In the SNPSI case, the port operator accused HPI of unilaterally canceling an agreement to use a port facility built to HPI’s specifications by SNPSI. SNPSI sought relief from the Regional Trial Court in Bataan, which ordered the garnishment of a P1.878-billion Metropolitan Bank & Trust Co. (Metrobank) account belonging to HPI in November 2018. HPI subsequently brought the case to arbitration through the Philippine Dispute Resolution Center.

Apart from the implications of the SNPSI dispute, HPI courted additional regulatory penalties for failing to disclose the garnishment to the PSE and the Securities and Exchange Commission, which was first reported by The Manila Times.

Labor dispute

HPI is also facing a complaint by more than 100 contract workers at its Davao City plant that they were illegally terminated after the company was ordered to regularize them in March.

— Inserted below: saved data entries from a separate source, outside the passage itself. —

import Mathlib
import Literature.MathematicalPhysics.QuantumLattice.LatticeScalarField
import Literature.Probability.LatticeModels.ThermodynamicLimit
import Summits.QuantumFields.YangMills.Theorems.ScalingWindowSplitSelfNormalisedSkewnessStubFlatNearDisjointSupports
import HarnessLib

/-!
# Crux `SelfNormalisedSkewness` (stmt-QuantumFields-18944), line `Sketch`:
# stub `stub_flatPairSum` (flat pair sums of disjointly supported Schwartz functions)

For Schwartz `f, g` on `ℝ⁴` with disjoint topological supports, the lattice pair sum
`∑_{x ≠ y ∈ {-L..L}⁴} |f(ax)| |g(ay)| D(x,y)⁻⁹`, where `D` is the distance on the discrete torus of
side `2L+1`, is `O(a)` uniformly in `0 < a ≤ 1 ≤ a²L`.

Proof. Pointwise, `|f(ax)| |g(ay)| D⁻⁹ ≤ K a⁹ (1 + ‖ax‖)⁻⁸ (1 + ‖ay‖)⁻⁸` (`pair_term_le`): if no
coordinate of `x - y` exceeds `L` in absolute value then `D ≥ ‖x - y‖` (the `ZMod` representative of
minimal absolute value) and the flatness of `f` at points where `g ≠ 0`
(`stub_flatNearDisjointSupports`, `N = 9`, `M = 8`) gives the bound; otherwise `D⁻¹ ≤ 1` while
`‖ax‖ + ‖ay‖ ≥ aL ≥ 1/a`, and the Schwartz decay `(1 + ‖·‖)⁻¹⁷` of both factors gives it. Summing,
`∑_{x ∈ box} (1 + ‖ax‖)⁻⁸ ≤ (∑_{|n| ≤ L} (1 + a|n|)⁻²)⁴ ≤ (4/a)⁴` by a telescoping bound. Folklore.
-/

noncomputable section

open scoped BigOperators
open Literature.Probability.LatticeModels (Site Torus.proj box mem_box)
open Literature.MathematicalPhysics.QuantumLattice (siteToE siteToE_apply)

namespace Summit.QuantumFields.YangMills.Theorems.SelfNormalisedSkewness.Negative

/-- Telescoping bound `∑_{k<N} (1 + a(k+1))⁻² ≤ 1/a` for `a > 0`. [folklore] -/
theorem sum_range_inv_sq_le {a : ℝ} (ha : 0 < a) (N : ℕ) :
    ∑ k ∈ Finset.range N, ((1 + a * ((k : ℝ) + 1)) ^ 2)⁻¹ ≤ a⁻¹ := by
  set u : ℕ → ℝ := fun k => (a * (1 + a * k))⁻¹ with hu
  have key : ∀ k : ℕ, ((1 + a * ((k : ℝ) + 1)) ^ 2)⁻¹ ≤ u k - u (k + 1) := by
    intro k
    have h1 : (0 : ℝ) < 1 + a * k := by positivity
    have h2 : (0 : ℝ) < 1 + a * ((k : ℝ) + 1) := by positivity
    have ha' : a ≠ 0 := ha.ne'
    have hk : u k - u (k + 1) = ((1 + a * k) * (1 + a * ((k : ℝ) + 1)))⁻¹ := by
      simp only [hu, Nat.cast_add, Nat.cast_one]
      have h1' := h1.ne'
      have h2' := h2.ne'
      field_simp
      ring
    rw [hk]
    apply inv_anti₀ (by positivity)
    rw [sq]
    exact mul_le_mul_of_nonneg_right (by nlinarith) h2.le
  calc ∑ k ∈ Finset.range N, ((1 + a * ((k : ℝ) + 1)) ^ 2)⁻¹
      ≤ ∑ k ∈ Finset.range N, (u k - u (k + 1)) := Finset.sum_le_sum fun k _ => key k
    _ = u 0 - u N := Finset.sum_range_sub' u N
    _ ≤ u 0 := sub_le_self _ (by positivity)
    _ = a⁻¹ := by simp [hu]

/-- `∑_{k ≤ L} (1 + a k)⁻² ≤ 2/a` for `0 < a ≤ 1`. [folklore] -/
theorem sum_range_succ_inv_sq_le {a : ℝ} (ha : 0 < a) (ha1 : a ≤ 1) (L : ℕ) :
    ∑ k ∈ Finset.range (L + 1), ((1 + a * (k : ℝ)) ^ 2)⁻¹ ≤ 2 * a⁻¹ := by
  rw [Finset.sum_range_succ']
  have h1 : (1 : ℝ) ≤ a⁻¹ := (one_le_inv₀ ha).mpr ha1
  have h2 := sum_range_inv_sq_le ha L
  push_cast
  simp only [mul_zero, add_zero, one_pow, inv_one]
  linarith

/-- `∑_{|n| ≤ L} (1 + a|n|)⁻² ≤ 4/a` for `0 < a ≤ 1` (fold `ℤ` onto `ℕ` twice). [folklore] -/
theorem sum_Icc_inv_sq_le {a : ℝ} (ha : 0 < a) (ha1 : a ≤ 1) (L : ℕ) :
    ∑ n ∈ Finset.Icc (-(L : ℤ)) L, ((1 + a * |(n : ℝ)|) ^ 2)⁻¹ ≤ 4 * a⁻¹ := by
  set φ : ℤ → ℝ := fun n => ((1 + a * |(n : ℝ)|) ^ 2)⁻¹ with hφ
  have hφnn : ∀ n, 0 ≤ φ n := fun n => by positivity
  set s : Finset ℤ := (Finset.range (L + 1)).image (fun k : ℕ => (k : ℤ)) with hs
  set t : Finset ℤ := (Finset.range (L + 1)).image (fun k : ℕ => -(k : ℤ)) with ht
  have hsub : Finset.Icc (-(L : ℤ)) L ⊆ s ∪ t := by
    intro n hn
    rw [Finset.mem_Icc] at hn
    rw [Finset.mem_union, hs, ht, Finset.mem_image, Finset.mem_image]
    rcases Int.eq_nat_or_neg n with ⟨k, rfl | rfl⟩
    · exact Or.inl ⟨k, Finset.mem_range.mpr (by omega), rfl⟩
    · exact Or.inr ⟨k, Finset.mem_range.mpr (by omega), rfl⟩
  have hbase := sum_range_succ_inv_sq_le ha ha1 L
  have h1 : ∑ n ∈ s, φ n ≤ 2 * a⁻¹ := by
    rw [hs, Finset.sum_image fun x _ y _ h => by exact_mod_cast h]
    simpa [hφ] using hbase
  have h2 : ∑ n ∈ t, φ n ≤ 2 * a⁻¹ := by
    rw [ht, Finset.sum_image fun x _ y _ h => by exact_mod_cast (neg_inj.mp h)]
    simpa [hφ] using hbase
  calc ∑ n ∈ Finset.Icc (-(L : ℤ)) L, φ n ≤ ∑ n ∈ s ∪ t, φ n :=
        Finset.sum_le_sum_of_subset_of_nonneg hsub fun n _ _ => hφnn n
    _ ≤ ∑ n ∈ s, φ n + ∑ n ∈ t, φ n := by
        rw [← Finset.sum_union_inter]
        linarith [Finset.sum_nonneg fun n (_ : n ∈ s ∩ t) => hφnn n]
    _ ≤ 4 * a⁻¹ := by linarith

/-- Lattice Riemann sum in `ℤ⁴`: `∑_{x ∈ box 4 L} (1 + ‖a x‖)⁻⁸ ≤ 256 a⁻⁴` for `0 < a ≤ 1`,
by comparison with the product weight `∏ᵢ (1 + a|xᵢ|)⁻²`. [folklore] -/
theorem sum_box_weight_le {a : ℝ} (ha : 0 < a) (ha1 : a ≤ 1) (L : ℕ) :
    ∑ x ∈ box 4 L, ((1 + ‖a • siteToE x‖) ^ 8)⁻¹ ≤ 256 * a⁻¹ ^ 4 := by
  have hpt : ∀ x : Site 4,
      ((1 + ‖a • siteToE x‖) ^ 8)⁻¹ ≤ ∏ i, ((1 + a * |(x i : ℝ)|) ^ 2)⁻¹ := by
    intro x
    rw [Finset.prod_inv_distrib]
    apply inv_anti₀ (by positivity)
    calc ∏ i, (1 + a * |(x i : ℝ)|) ^ 2 ≤ ∏ _i : Fin 4, (1 + ‖a • siteToE x‖) ^ 2 := by
          apply Finset.prod_le_prod (fun i _ => by positivity)
          intro i _
          apply pow_le_pow_left₀ (by positivity)
          have h := PiLp.norm_apply_le (a • siteToE x) i
          simp only [PiLp.smul_apply, siteToE_apply, smul_eq_mul, Real.norm_eq_abs, abs_mul,
            abs_of_pos ha] at h
          linarith
      _ = (1 + ‖a • siteToE x‖) ^ 8 := by
          rw [Finset.prod_const, Finset.card_univ, Fintype.card_fin, ← pow_mul]
  calc ∑ x ∈ box 4 L, ((1 + ‖a • siteToE x‖) ^ 8)⁻¹
      ≤ ∑ x ∈ box 4 L, ∏ i, ((1 + a * |(x i : ℝ)|) ^ 2)⁻¹ := Finset.sum_le_sum fun x _ => hpt x
    _ = (∑ n ∈ Finset.Icc (-(L : ℤ)) L, ((1 + a * |(n : ℝ)|) ^ 2)⁻¹) ^ 4 := by
        rw [Finset.sum_pow']; rfl
    _ ≤ (4 * a⁻¹) ^ 4 :=
        pow_le_pow_left₀ (Finset.sum_nonneg fun n _ => by positivity) (sum_Icc_inv_sq_le ha ha1 L) 4
    _ = 256 * a⁻¹ ^ 4 := by ring

/-- If `D² ∈ ℕ` then `D⁻¹ ≤ 1` (with the convention `0⁻¹ = 0`). [folklore] -/
theorem inv_sqrt_sum_sq_int_le_one {ι : Type*} (s : Finset ι) (z : ι → ℤ) :
    (Real.sqrt (∑ i ∈ s, ((z i : ℤ) : ℝ) ^ 2))⁻¹ ≤ 1 := by
  have hcast : (∑ i ∈ s, ((z i : ℤ) : ℝ) ^ 2) = ((∑ i ∈ s, z i ^ 2 : ℤ) : ℝ) := by push_cast; rfl
  have hnn : 0 ≤ ∑ i ∈ s, z i ^ 2 := Finset.sum_nonneg fun i _ => sq_nonneg _
  rcases (show (∑ i ∈ s, z i ^ 2) = 0 ∨ 1 ≤ ∑ i ∈ s, z i ^ 2 by omega) with h | h
  · rw [hcast, h]; simp
  · rw [hcast]
    apply inv_le_one_of_one_le₀
    rw [Real.one_le_sqrt]
    exact_mod_cast h

/-- Schwartz decay with the weight `(1 + ‖X‖)¹⁷`. [folklore] -/
theorem schwartz_abs_le_inv_pow (f : SchwartzMap (EuclideanSpace ℝ (Fin 4)) ℝ) :
    ∃ C : ℝ, 0 ≤ C ∧ ∀ X, |f X| ≤ C * ((1 + ‖X‖) ^ 17)⁻¹ := by
  obtain ⟨D, hD⟩ : ∃ D : ℝ, ∀ z : EuclideanSpace ℝ (Fin 4),
      (1 + ‖z‖) ^ 17 * ‖iteratedFDeriv ℝ 0 f z‖ ≤ D :=
    ⟨_, fun z =>
      SchwartzMap.one_add_le_sup_seminorm_apply (𝕜 := ℝ) (m := (17, 0)) le_rfl le_rfl f z⟩
  have hD0 : 0 ≤ D := le_trans (by positivity) (hD 0)
  refine ⟨D, hD0, fun X => ?_⟩
  have h := hD X
  rw [norm_iteratedFDeriv_zero, Real.norm_eq_abs] at h
  have hpos : 0 < (1 + ‖X‖) ^ 17 := by positivity
  rw [← div_eq_mul_inv, le_div_iff₀ hpos]
  linarith [mul_comm ((1 + ‖X‖) ^ 17) |f X|]

/-- **Pointwise pair bound.** For `x ≠ y` in `ℤ⁴`, `0 < a ≤ 1` and `a²L ≥ 1`, the pair term
`|f(ax)| |g(ay)| D⁻⁹` (torus distance `D` on the torus of side `2L+1`) is at most
`K a⁹ (1 + ‖ax‖)⁻⁸ (1 + ‖ay‖)⁻⁸`: without wrap-around `D = ‖x - y‖` and one uses the flatness of
`f` where `g ≠ 0`; with wrap-around `‖ax‖ + ‖ay‖ ≥ aL ≥ 1/a` and one uses Schwartz decay. [folklore] -/
theorem pair_term_le (f g : SchwartzMap (EuclideanSpace ℝ (Fin 4)) ℝ)
    (hfg : Disjoint (tsupport f) (tsupport g)) :
    ∃ K : ℝ, 0 ≤ K ∧ ∀ (a : ℝ), 0 < a → a ≤ 1 → ∀ (L : ℕ), (1 : ℝ) ≤ a ^ 2 * L →
      ∀ x y : Site 4, x ≠ y →
        |f (a • siteToE x)| * |g (a • siteToE y)| *
          (Real.sqrt (∑ μ, ((((Torus.proj (2 * L + 1) x - Torus.proj (2 * L + 1) y) μ).valMinAbs
            : ℤ) : ℝ) ^ 2))⁻¹ ^ 9
        ≤ K * a ^ 9 * ((1 + ‖a • siteToE x‖) ^ 8)⁻¹ * ((1 + ‖a • siteToE y‖) ^ 8)⁻¹ := by
  obtain ⟨CE, hCE0, hCE⟩ := stub_flatNearDisjointSupports f g hfg 9 8
  obtain ⟨Cf, hCf0, hCf⟩ := schwartz_abs_le_inv_pow f
  obtain ⟨Cg, hCg0, hCg⟩ := schwartz_abs_le_inv_pow g
  refine ⟨CE * Cg + Cf * Cg, by positivity, ?_⟩
  intro a ha ha1 L hL x y hxy
  set X := a • siteToE x with hX
  set Y := a • siteToE y with hY
  set D := Real.sqrt (∑ μ, ((((Torus.proj (2 * L + 1) x - Torus.proj (2 * L + 1) y) μ).valMinAbs
            : ℤ) : ℝ) ^ 2) with hD
  set wX := ((1 + ‖X‖) ^ 8)⁻¹ with hwX
  set wY := ((1 + ‖Y‖) ^ 8)⁻¹ with hwY
  have hwX0 : 0 < wX := by positivity
  have hwY0 : 0 < wY := by positivity
  have hD0 : 0 ≤ D⁻¹ := inv_nonneg.mpr (Real.sqrt_nonneg _)
  have hgY : |g Y| ≤ Cg * wY := by
    refine (hCg Y).trans (mul_le_mul_of_nonneg_left ?_ hCg0)
    apply inv_anti₀ (by positivity)
    exact pow_le_pow_right₀ (by linarith [norm_nonneg Y]) (by norm_num)
  by_cases hwrap : ∃ i, L < (x i - y i).natAbs
  · -- wrap-around pairs: Schwartz decay of both factors
    obtain ⟨i, hi⟩ := hwrap
    have hD1 : D⁻¹ ^ 9 ≤ 1 := pow_le_one₀ hD0 (inv_sqrt_sum_sq_int_le_one _ _)
    have hXi : a * |(x i : ℝ)| ≤ ‖X‖ := by
      have h := PiLp.norm_apply_le X i
      simp only [hX, PiLp.smul_apply, siteToE_apply, smul_eq_mul, Real.norm_eq_abs, abs_mul,
        abs_of_pos ha] at h
      exact h
    have hYi : a * |(y i : ℝ)| ≤ ‖Y‖ := by
      have h := PiLp.norm_apply_le Y i
      simp only [hY, PiLp.smul_apply, siteToE_apply, smul_eq_mul, Real.norm_eq_abs, abs_mul,
        abs_of_pos ha] at h
      exact h
    have hiR : (L : ℝ) < |(x i : ℝ) - (y i : ℝ)| := by
      have h1 : (L : ℤ) < ((x i - y i).natAbs : ℤ) := by exact_mod_cast hi
      rw [Int.natCast_natAbs] at h1
      have h2 : ((L : ℤ) : ℝ) < ((|x i - y i| : ℤ) : ℝ) := Int.cast_lt.mpr h1
      push_cast at h2
      exact h2
    have habs : |(x i : ℝ) - (y i : ℝ)| ≤ |(x i : ℝ)| + |(y i : ℝ)| := abs_sub _ _
    set P := (1 + ‖X‖) * (1 + ‖Y‖) with hP
    have hP0 : 0 < P := by positivity
    have h3 : a * (L : ℝ) ≤ ‖X‖ + ‖Y‖ := by
      have h1 : a * (L : ℝ) ≤ a * (|(x i : ℝ)| + |(y i : ℝ)|) :=
        mul_le_mul_of_nonneg_left (by linarith) ha.le
      have h2 : a * (|(x i : ℝ)| + |(y i : ℝ)|) = a * |(x i : ℝ)| + a * |(y i : ℝ)| := mul_add _ _ _
      linarith
    have h4 : ‖X‖ + ‖Y‖ ≤ P := by rw [hP]; nlinarith [norm_nonneg X, norm_nonneg Y]
    have haP : 1 ≤ a * P :=
      calc (1 : ℝ) ≤ a ^ 2 * L := hL
        _ = a * (a * L) := by ring
        _ ≤ a * (‖X‖ + ‖Y‖) := mul_le_mul_of_nonneg_left h3 ha.le
        _ ≤ a * P := mul_le_mul_of_nonneg_left h4 ha.le
    have hPinv : (P ^ 9)⁻¹ ≤ a ^ 9 := by
      rw [← inv_pow]
      exact pow_le_pow_left₀ (inv_nonneg.mpr hP0.le) ((inv_le_iff_one_le_mul₀ hP0).mpr haP) 9
    calc |f X| * |g Y| * D⁻¹ ^ 9 ≤ |f X| * |g Y| * 1 :=
          mul_le_mul_of_nonneg_left hD1 (by positivity)
      _ ≤ (Cf * ((1 + ‖X‖) ^ 17)⁻¹) * (Cg * ((1 + ‖Y‖) ^ 17)⁻¹) := by
          rw [mul_one]; exact mul_le_mul (hCf X) (hCg Y) (abs_nonneg _) (by positivity)
      _ = Cf * Cg * (P ^ 9)⁻¹ * wX * wY := by
          rw [hP, hwX, hwY]; generalize 1 + ‖X‖ = u; generalize 1 + ‖Y‖ = v; ring
      _ ≤ Cf * Cg * a ^ 9 * wX * wY := by gcongr
      _ ≤ (CE * Cg + Cf * Cg) * a ^ 9 * wX * wY := by
          gcongr; linarith [mul_nonneg hCE0 hCg0]
  · -- no wrap-around: the torus distance is the Euclidean one, use flatness of `f` near `g ≠ 0`
    push Not at hwrap
    by_cases hg0 : g Y = 0
    · rw [hg0, abs_zero, mul_zero, zero_mul]; positivity
    set E := ‖siteToE x - siteToE y‖ with hE
    have hE0 : 0 < E := by
      rw [hE, norm_pos_iff, sub_ne_zero]
      intro h
      apply hxy
      funext i
      have := congrArg (fun v => v i) h
      simp only [siteToE_apply] at this
      exact_mod_cast this
    have hED : E ≤ D := by
      rw [hD, hE]
      apply Real.le_sqrt_of_sq_le
      rw [EuclideanSpace.real_norm_sq_eq]
      apply Finset.sum_le_sum
      intro μ _
      have hμ := hwrap μ
      have hmin := ZMod.natAbs_min_of_le_div_two (2 * L + 1) (x μ - y μ)
        (((x μ - y μ : ℤ) : ZMod (2 * L + 1)).valMinAbs) (by rw [ZMod.coe_valMinAbs]) (by omega)
      rw [Int.natAbs_le_iff_sq_le] at hmin
      have hcast : ((x μ - y μ : ℤ) : ℝ) ^ 2 ≤
          ((((x μ - y μ : ℤ) : ZMod (2 * L + 1)).valMinAbs : ℤ) : ℝ) ^ 2 := by exact_mod_cast hmin
      have hproj : (Torus.proj (2 * L + 1) x - Torus.proj (2 * L + 1) y) μ =
          ((x μ - y μ : ℤ) : ZMod (2 * L + 1)) := by
        simp [Literature.Probability.LatticeModels.Torus.proj_apply]
      have hsite : (siteToE x - siteToE y) μ = ((x μ - y μ : ℤ) : ℝ) := by
        simp [siteToE_apply]
      rw [hproj, hsite]
      exact hcast
    have hDE : D⁻¹ ^ 9 ≤ E⁻¹ ^ 9 := pow_le_pow_left₀ hD0 (inv_anti₀ hE0 hED) 9
    have hflat := hCE X Y hg0
    have hXY : ‖X - Y‖ = a * E := by
      rw [hX, hY, ← smul_sub, norm_smul, Real.norm_eq_abs, abs_of_pos ha]
    rw [hXY] at hflat
    have hfE : |f X| * E⁻¹ ^ 9 ≤ CE * a ^ 9 * wX := by
      have h1 : |f X| = |f X| * (1 + ‖X‖) ^ 8 * wX := by
        rw [hwX, mul_assoc, mul_inv_cancel₀ (by positivity), mul_one]
      rw [h1]
      calc |f X| * (1 + ‖X‖) ^ 8 * wX * E⁻¹ ^ 9 ≤ CE * (a * E) ^ 9 * wX * E⁻¹ ^ 9 := by gcongr
        _ = CE * a ^ 9 * wX * (E * E⁻¹) ^ 9 := by ring
        _ = CE * a ^ 9 * wX := by rw [mul_inv_cancel₀ hE0.ne', one_pow, mul_one]
    calc |f X| * |g Y| * D⁻¹ ^ 9 ≤ |f X| * |g Y| * E⁻¹ ^ 9 :=
          mul_le_mul_of_nonneg_left hDE (by positivity)
      _ = (|f X| * E⁻¹ ^ 9) * |g Y| := by ring
      _ ≤ (CE * a ^ 9 * wX) * (Cg * wY) := mul_le_mul hfE hgY (abs_nonneg _) (by positivity)
      _ = CE * Cg * a ^ 9 * wX * wY := by ring
      _ ≤ (CE * Cg + Cf * Cg) * a ^ 9 * wX * wY := by
          gcongr; linarith [mul_nonneg hCf0 hCg0]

They were employees of HPI contractor Fort Steel Cargo Integrators Inc.

The Department of Labor and Employment (DoLE) Region 11 ordered the workers regularized after finding that their work was directly related to HPI.

However, Fort Steel Cargo Integrators terminated their employment on March 4.

A representative of the Davao Holcim Employees Workers Union told The Times that DoLE was aware of the terminations, but had not yet acted on the workers’ complaint.